Голос стал лишним, ненужным атрибутом; заметив это, некоторые из нас пришли в ярость, но оставалось только скрипеть зубами от сознания своего бессилия. А стены тем временем вязали новые мертвые петли, сплетали узлы, нисколько не заботясь о своих пленниках. И в конце концов гнев сник, утих, заблудившись в этих узких лабиринтах, показался вовсе бесполезным. А между тем самое поразительное заключалось в том, что мы не желали верить в подобную жестокость. Признаюсь, и я был из числа таких.

Когда после нескончаемых, непредвиденных странствий по лабиринтам города я возвращался в те дни домой, меня тут же осаждали вопросами Нафиса и другие женщины. Я хранил молчание или бормотал невесть что, утратив власть над словами. Глотка моя волей-неволей отучилась произносить членораздельные звуки, из нее вылетали камни. Но женщины не давали мне покоя, как не давали покоя другим мужчинам, не ведая, на что обрекают себя: я готов был изрыгать потоки камней.
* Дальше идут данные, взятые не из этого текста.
import Summits.PneNP.PneNP.Theorems.RamseyUncertifiableResolutionUncertaintyPinWidth
import Summits.PneNP.PneNP.Theorems.RamseyUncertifiableResolutionUncertaintyPinMonotone

/-!
# CAREFUL refutations: pins may only be dropped from clauses with few negative literals — item stmt-PneNP-9816
# `RamseyUncertifiable.ResolutionUncertainty` (support)

The SYNTACTIC form of the pin-width law (`…PinWidth.lean`). Call a resolution derivation `p`-CAREFUL (`IsCareful p π`)
if every backward step into a NON-initial premise that drops a negative literal of the conclusion (the negative pivot
excepted on the negative side) starts from a clause with at least `p` negative literals. Pin-monotone = careful for
every `p` (`isCareful_of_isPinMonotone`); every derivation is `0`-careful.

`careful_cliqueCNF_card_cliqueFinset_le`: for every graph `G`, all `k, p ≤ t`, and every `p`-careful resolution
refutation `π` of the unary `Clique(G, k)`: `#(t-cliques of G) ≤ |π| · Σ_{e ≤ t-p} C(n, e)`.

Proof. Along Delayer `Q`'s walk, as long as no dropping step has been taken the current clause shows ALL pins acquired
so far (`showsAll_or_wide`); the first dropping step, if any, starts from a clause with `≥ p` negative literals, all of
which are pins of `Q` in distinct blocks, hence `≥ p` shown vertices; if no dropping step occurs before arrival, the
last non-initial clause shows all `|Q| = t ≥ p` pins. Either way `Q` has pin width `≥ p` (`exists_shown_ge`), and
`card_filter_pinWidth_le` counts. Reading, on a 2-Ramsey graph with `t = Θ(log n)`: a refutation of length
`n^{o(log n)}` cannot be `(ε log₂ n)`-careful for any fixed `ε > 0` — it must drop pins from clauses carrying only
`o(log n)` negative literals, i.e. forget decisions almost as soon as they are made (as PARKING does).
-/

set_option linter.dupNamespace false

namespace Summit.PneNP.PneNP.Theorems.RamseyUncertifiableResolutionUncertainty

open Literature.Computability.Complexity Literature.Computability.MetaComplexity
open Summit.PneNP.PneNP.Theorems.RegularResolutionRung.Negative (cliqueCNF)

/-- A derivation is `p`-CAREFUL if every backward step into a NON-initial premise that drops a negative literal of
the conclusion (for the negative premise of a resolution step: a negative literal other than the negative pivot) starts
from a clause with at least `p` negative literals. -/
def IsCareful (p : ℕ) (π : List (ResLine ℕ)) : Prop :=
  ∀ t (ht : t < π.length),
    match (π[t]'ht).rule with
    | .initial => True
    | .resolve i j v =>
        (∀ hi : i < π.length, (π[i]'hi).rule ≠ .initial →
          (∃ l ∈ (π[t]'ht).clause, l.2 = false ∧ l ∉ (π[i]'hi).clause) →
            p ≤ ((π[t]'ht).clause.filter fun l => l.2 = false).card) ∧
        (∀ hj : j < π.length, (π[j]'hj).rule ≠ .initial →
          (∃ l ∈ (π[t]'ht).clause, l.2 = false ∧ l ≠ (v, false) ∧ l ∉ (π[j]'hj).clause) →
            p ≤ ((π[t]'ht).clause.filter fun l => l.2 = false).card)
    | .weaken i =>
        ∀ hi : i < π.length, (π[i]'hi).rule ≠ .initial →
          (∃ l ∈ (π[t]'ht).clause, l.2 = false ∧ l ∉ (π[i]'hi).clause) →
            p ≤ ((π[t]'ht).clause.filter fun l => l.2 = false).card

/-- Pin-monotone derivations are careful for every threshold (no step ever drops a negative literal). -/
theorem isCareful_of_isPinMonotone {π : List (ResLine ℕ)} (h : IsPinMonotone π) (p : ℕ) : IsCareful p π := by
  intro t ht
  have hm := h t ht
  rcases hrule : (π[t]'ht).rule with _ | ⟨i, j, v⟩ | ⟨i⟩
  · simp only
  · rw [hrule] at hm
    obtain ⟨hmi, hmj⟩ := hm
    refine ⟨fun hi hni hex => ?_, fun hj hnj hex => ?_⟩
    · obtain ⟨l, hl, hl2, hln⟩ := hex
      exact absurd (hmi hi hni l hl hl2) hln
    · obtain ⟨l, hl, hl2, hlv, hln⟩ := hex
      exact absurd (hmj hj hnj l hl hl2 hlv) hln
  · rw [hrule] at hm
    intro hi hni hex
    obtain ⟨l, hl, hl2, hln⟩ := hex
    exact absurd (hm hi hni l hl hl2) hln

namespace TreeLike

section Step

variable {φ : CNF ℕ} {π : List (ResLine ℕ)} (ans : (ℕ → Option Bool) → ℕ → Bool) {p : ℕ}

/-- **A careful step keeps its negative literals or starts wide.** If the walk moves from a line to a NON-initial
line `c'`, either every negative literal of the old clause is a literal of the clause of `c'`, or the old clause has at
least `p` negative literals. -/
theorem step_neg_subset_or_card (hπ : IsResDerivation φ π) (hcare : IsCareful p π) (st : ℕ × (ℕ → Option Bool))
    (hst : st.1 < π.length) {c' : ℕ} (hc' : (step π ans st).1 = c') (hlt' : c' < π.length)
    (hni : (π[c']'hlt').rule ≠ .initial) :
    (∀ l ∈ (π[st.1]'hst).clause, l.2 = false → l ∈ (π[c']'hlt').clause) ∨
      p ≤ ((π[st.1]'hst).clause.filter fun l => l.2 = false).card := by
  classical
  have hv := hπ st.1 hst
  have hm := hcare st.1 hst
  have hlen : (π.take st.1).length = st.1 := by simp [hst.le]
  unfold IsValidResLine at hv
  unfold step at hc'
  rw [dif_pos hst] at hc'
  rcases hrule : (π[st.1]'hst).rule with _ | ⟨i, j, v⟩ | ⟨i⟩
  · rw [hrule] at hc'
    simp only [stepRule] at hc'
    subst hc'
    exact absurd hrule hni
  · rw [hrule] at hv hm hc'
    obtain ⟨hi, hj, hres⟩ := hv
    rw [List.getElem_take, List.getElem_take] at hres
    obtain ⟨-, hD, -⟩ := hres
    obtain ⟨hmi, hmj⟩ := hm
    simp only [stepRule] at hc'
    cases hb : pivotVal ans st.2 v
    · rw [hb] at hc'
      simp only [Bool.false_eq_true, ↓reduceIte] at hc'
      subst hc'
      by_cases hex : ∃ l ∈ (π[st.1]'hst).clause, l.2 = false ∧ l ∉ (π[i]'hlt').clause
      · exact Or.inr (hmi hlt' hni hex)
      · left
        intro l hl hl2
        by_contra hln
        exact hex ⟨l, hl, hl2, hln⟩
    · rw [hb] at hc'
      simp only [↓reduceIte] at hc'
      subst hc'
      by_cases hex : ∃ l ∈ (π[st.1]'hst).clause, l.2 = false ∧ l ≠ (v, false) ∧ l ∉ (π[j]'hlt').clause
      · exact Or.inr (hmj hlt' hni hex)
      · left
        intro l hl hl2
        by_cases hlv : l = (v, false)
        · rw [hlv]; exact hD
        · by_contra hln
          exact hex ⟨l, hl, hl2, hlv, hln⟩
  · rw [hrule] at hm hc'
    simp only [stepRule] at hc'
    subst hc'
    by_cases hex : ∃ l ∈ (π[st.1]'hst).clause, l.2 = false ∧ l ∉ (π[i]'hlt').clause
    · exact Or.inr (hm hlt' hni hex)
    · left
      intro l hl hl2
      by_contra hln
      exact hex ⟨l, hl, hl2, hln⟩

end Step

section Walk

variable {n k : ℕ} (G : SimpleGraph (Fin n)) [DecidableRel G.Adj] {π : List (ResLine ℕ)} {r : ℕ} {p : ℕ}
  (hπ : IsResDerivation (cliqueCNF n k fun u v => decide (G.Adj u v)) π) (hr : r < π.length)
include hπ hr

/-- **Before the first drop the clause shows all acquired pins.** Along Delayer `Q`'s walk on a `p`-careful
derivation, at every time before arrival either every `true` of the record occurs negatively in the current clause,
or some earlier clause on the walk had at least `p` negative literals. -/
theorem showsAll_or_wide (hcare : IsCareful p π) (Q : Finset (Fin n)) :
    ∀ s, s < arrival n k π r Q →
      (∀ w, (run π (answer n k Q) r s).2 w = some true →
          (w, false) ∈ (π[(run π (answer n k Q) r s).1]'(run_fst_lt _ hπ hr s)).clause) ∨
      (∃ s₀ ≤ s, p ≤ ((π[(run π (answer n k Q) r s₀).1]'(run_fst_lt _ hπ hr s₀)).clause.filter
          fun l => l.2 = false).card) := by
  intro s
  induction s with
  | zero =>
    intro _
    left
    intro w hw
    simp [run] at hw
  | succ s ih =>
    intro hs
    rcases ih (by omega) with hall | ⟨s₀, hs₀, hwide⟩
    · have hni := rule_ne_initial_of_lt_arrival G hπ hr Q hs
      rcases step_neg_subset_or_card (answer n k Q) hπ hcare (run π (answer n k Q) r s) (run_fst_lt _ hπ hr s)
          rfl (run_fst_lt _ hπ hr (s + 1)) hni with hkeep | hwide
      · left
        intro w hw
        by_cases hold : (run π (answer n k Q) r s).2 w = some true
        · exact hkeep _ (hall w hold) rfl
        · exact step_new_true (answer n k Q) hπ (run π (answer n k Q) r s) (run_fst_lt _ hπ hr s) rfl rfl
            (run_fst_lt _ hπ hr (s + 1)) hold hw
      · exact Or.inr ⟨s, by omega, hwide⟩
    · exact Or.inr ⟨s₀, by omega, hwide⟩

/-- Negative literals of a clause on the walk, read modulo `n`, lose nothing: distinct negative literals are pins of
distinct vertices (each vertex is pinned in at most one block). -/
theorem card_image_neg_eq (hroot : (π[r]'hr).clause = ∅) (Q : Finset (Fin n)) (s : ℕ) :
    (((π[(run π (answer n k Q) r s).1]'(run_fst_lt _ hπ hr s)).clause.filter fun l => l.2 = false).image
        fun l => l.1 % n).card =
      ((π[(run π (answer n k Q) r s).1]'(run_fst_lt _ hπ hr s)).clause.filter fun l => l.2 = false).card := by
  classical
  refine Finset.card_image_of_injOn fun l hl l' hl' heq => ?_
  rw [Finset.mem_coe, Finset.mem_filter] at hl hl'
  have hD : DInv n k Q (run π (answer n k Q) r s).2 := dInv_run _
  have hf := run_falsifies (answer n k Q) hπ hr hroot s l hl.1
  have hf' := run_falsifies (answer n k Q) hπ hr hroot s l' hl'.1
  rw [hl.2] at hf
  rw [hl'.2] at hf'
  obtain ⟨i, hi, v, hv, -⟩ := run_true_form (r := r) (π := π) Q _ hf
  obtain ⟨i', hi', v', hv', -⟩ := run_true_form (r := r) (π := π) Q _ hf'
  have hvv : (v : ℕ) = v' := by
    have h1 : l.1 % n = (v : ℕ) := by
      rw [hv, Nat.add_mod, Nat.mul_mod_left, Nat.zero_add, Nat.mod_mod, Nat.mod_eq_of_lt v.isLt]
    have h2 : l'.1 % n = (v' : ℕ) := by
      rw [hv', Nat.add_mod, Nat.mul_mod_left, Nat.zero_add, Nat.mod_mod, Nat.mod_eq_of_lt v'.isLt]
    have heq : l.1 % n = l'.1 % n := heq
    rw [h1, h2] at heq
    exact heq
  have hvv' : v = v' := Fin.ext hvv
  subst hvv'
  rw [hv] at hf
  rw [hv'] at hf'
  have hii : i = i' := hD.vertex i hi i' hi' v hf hf'
  subst hii
  ext
  · rw [hv, hv']
  · rw [hl.2, hl'.2]

/-- **Careful walks are wide.** On a `p`-careful refutation, every nonempty clique `Q` with `p ≤ |Q|` has pin width
`≥ p`: some clause on its walk shows at least `p` of its pins. -/
theorem exists_shown_ge (hroot : (π[r]'hr).clause = ∅) (hcare : IsCareful p π) {Q : Finset (Fin n)}
    (hQ : G.IsClique (Q : Set (Fin n))) (hQne : Q.Nonempty) (hpQ : p ≤ Q.card) :
    ∃ s : ℕ, p ≤ (((π[(run π (answer n k Q) r s).1]'(run_fst_lt _ hπ hr s)).clause.filter
        fun l => l.2 = false).image fun l => l.1 % n).card := by
  classical
  have hpins := pins_leaf G hπ hr hroot hQ
  -- arrival is positive: otherwise the final record is empty and pins nothing
  have hA : 1 ≤ arrival n k π r Q := by
    by_contra h0
    push Not at h0
    have h0 : arrival n k π r Q = 0 := by omega
    have heq := run_eq_final_of_arrival_le G hπ hr Q (s := 0) (by omega)
    obtain ⟨q, hq⟩ := hQne
    rw [← hpins] at hq
    simp only [pins, Finset.mem_filter, Finset.mem_univ, true_and] at hq
    obtain ⟨i, -, hi⟩ := hq
    rw [← heq] at hi
    simp [run] at hi
  rcases showsAll_or_wide G hπ hr hcare Q (arrival n k π r Q - 1) (by omega) with hall | ⟨s₀, -, hwide⟩
  · -- no drop before arrival: the last non-initial clause shows every pin of the final record, i.e. all of `Q`
    refine ⟨arrival n k π r Q - 1, ?_⟩
    have hsub : Q.image Fin.val ⊆
        (((π[(run π (answer n k Q) r (arrival n k π r Q - 1)).1]'(run_fst_lt _ hπ hr _)).clause.filter
          fun l => l.2 = false).image fun l => l.1 % n) := by
      intro x hx
      obtain ⟨q, hq, rfl⟩ := Finset.mem_image.1 hx
      have hq' : q ∈ pins n k (run π (answer n k Q) r π.length).2 := by rw [hpins]; exact hq
      simp only [pins, Finset.mem_filter, Finset.mem_univ, true_and] at hq'
      obtain ⟨i, -, hi⟩ := hq'
      -- `x_{i,q}` is already `true` one step before arrival (a fresh `true` at the last step would sit negatively
      -- in the final block axiom)
      have htrue : (run π (answer n k Q) r (arrival n k π r Q - 1)).2 (i * n + (q : ℕ)) = some true := by
        by_contra hold
        have heqA := run_eq_final_of_arrival_le G hπ hr Q (s := arrival n k π r Q) le_rfl
        have hnew : (run π (answer n k Q) r (arrival n k π r Q - 1 + 1)).2 (i * n + (q : ℕ)) = some true := by
          rw [Nat.sub_add_cancel hA, heqA]; exact hi
        have hmem := step_new_true (answer n k Q) hπ (run π (answer n k Q) r (arrival n k π r Q - 1))
          (run_fst_lt _ hπ hr _) rfl rfl (run_fst_lt _ hπ hr (arrival n k π r Q - 1 + 1)) hold hnew
        have hpos := final_no_neg G hπ hr hroot hQ (i * n + (q : ℕ), false) (by
          have : run π (answer n k Q) r (arrival n k π r Q - 1 + 1) = run π (answer n k Q) r π.length := by
            rw [Nat.sub_add_cancel hA]; exact heqA
          simp only [← this]; exact hmem)
        exact Bool.false_ne_true hpos
      refine Finset.mem_image.2 ⟨(i * n + (q : ℕ), false), Finset.mem_filter.2 ⟨hall _ htrue, rfl⟩, ?_⟩
      show (i * n + (q : ℕ)) % n = (q : ℕ)
      rw [Nat.add_mod, Nat.mul_mod_left, Nat.zero_add, Nat.mod_mod, Nat.mod_eq_of_lt q.isLt]
    calc p ≤ Q.card := hpQ
      _ = (Q.image Fin.val).card := (Finset.card_image_of_injective _ Fin.val_injective).symm
      _ ≤ _ := Finset.card_le_card hsub
  · -- a wide clause on the way
    refine ⟨s₀, ?_⟩
    rw [card_image_neg_eq G hπ hr hroot Q s₀]
    exact hwide

end Walk

end TreeLike

open scoped Classical in
/-- **Careful refutations of `Clique(G, k)` enumerate cliques up to `Σ_{e ≤ t-p} C(n,e)`.** For every graph `G` on
`Fin n`, all `k`, `p ≤ t`, and every `p`-careful resolution refutation `π` of the unary `Clique(G, k)` (pins dropped
only from clauses with `≥ p` negative literals — a purely syntactic condition; dag-like, no tree-likeness):
`#(t-cliques of G) ≤ |π| · Σ_{e ≤ t-p} C(n, e)`. At `p = t` this is `#t-cliques ≤ |π|` (every derivation being
`0`-careful, and pin-monotone ones careful for all `p`, it contains `pinMonotone_cliqueCNF_length_ge_card_cliqueFinset`). -/
theorem careful_cliqueCNF_card_cliqueFinset_le :
    ∀ {n k : ℕ} (G : SimpleGraph (Fin n)) [DecidableRel G.Adj] (π : List (ResLine ℕ)) (p t : ℕ),
      IsResRefutation (cliqueCNF n k fun u v => decide (G.Adj u v)) π → IsCareful p π → p ≤ t →
        (G.cliqueFinset t).card ≤ π.length * (∑ e ∈ Finset.range (t - p + 1), n.choose e) := by
  intro n k G _ π p t hπ hcare hpt
  classical
  obtain ⟨hder, l, hl, hle⟩ := hπ
  obtain ⟨r, hr, rfl⟩ := List.getElem_of_mem hl
  rcases Nat.eq_zero_or_pos t with ht0 | htpos
  · -- `t = 0`: one clique, and `|π| ≥ 1`
    subst ht0
    have hp0 : p = 0 := by omega
    subst hp0
    have h1 : (G.cliqueFinset 0).card ≤ 1 := by
      rw [Finset.card_le_one]
      intro a ha b hb
      rw [SimpleGraph.mem_cliqueFinset_iff] at ha hb
      rw [Finset.card_eq_zero.1 ha.card_eq, Finset.card_eq_zero.1 hb.card_eq]
    have h2 : 1 ≤ π.length := hr.trans_le' (Nat.zero_le _) |> fun _ => by omega
    calc (G.cliqueFinset 0).card ≤ 1 := h1
      _ ≤ π.length * (∑ e ∈ Finset.range (0 - 0 + 1), n.choose e) := by simp; omega
  · -- `t ≥ 1`: every `t`-clique has pin width `≥ p`, then count with `card_filter_pinWidth_le`
    have hcount := card_filter_pinWidth_le G π ⟨hder, _, hl, hle⟩ t p r hr hle
    refine le_trans (Finset.card_le_card fun Q hQ => ?_) hcount
    have hQcl := (SimpleGraph.mem_cliqueFinset_iff.1 hQ)
    have hQne : Q.Nonempty := by
      rw [← Finset.card_pos, hQcl.card_eq]; exact htpos
    refine Finset.mem_filter.2 ⟨hQ, ?_⟩
    obtain ⟨s, hs⟩ := TreeLike.exists_shown_ge G hder hr hle hcare hQcl.isClique hQne (hQcl.card_eq ▸ hpt)
    exact ⟨s, hs⟩

end Summit.PneNP.PneNP.Theorems.RamseyUncertifiableResolutionUncertainty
Вчера впервые мы услышали самую настоящую стрельбу. Это Лкармони, не выдержав, набросился на свою жену. Приступ был таким сильным, что камешки, которые он выбрасывал, взрывались, дав волю заключенным в них крикам. Все соседи, собравшись, слушали. Но вскоре мы поняли, что жена его ни при чем, она оказалась козлом отпущения, вот и все. Нам было страшно, мы опасались, как бы Лкармони не задушило то, что рвалось из его горла, а голос его звучал все громче, содрогаясь от гнева. В каком-то смысле мы все почувствовали облегчение. Обеспокоенная раскиданными вокруг камнями, жена, конечно, пыталась успокоить его. Так море некогда ласкало ступни человека, вспоминая о том времени, когда носило его в своем чреве.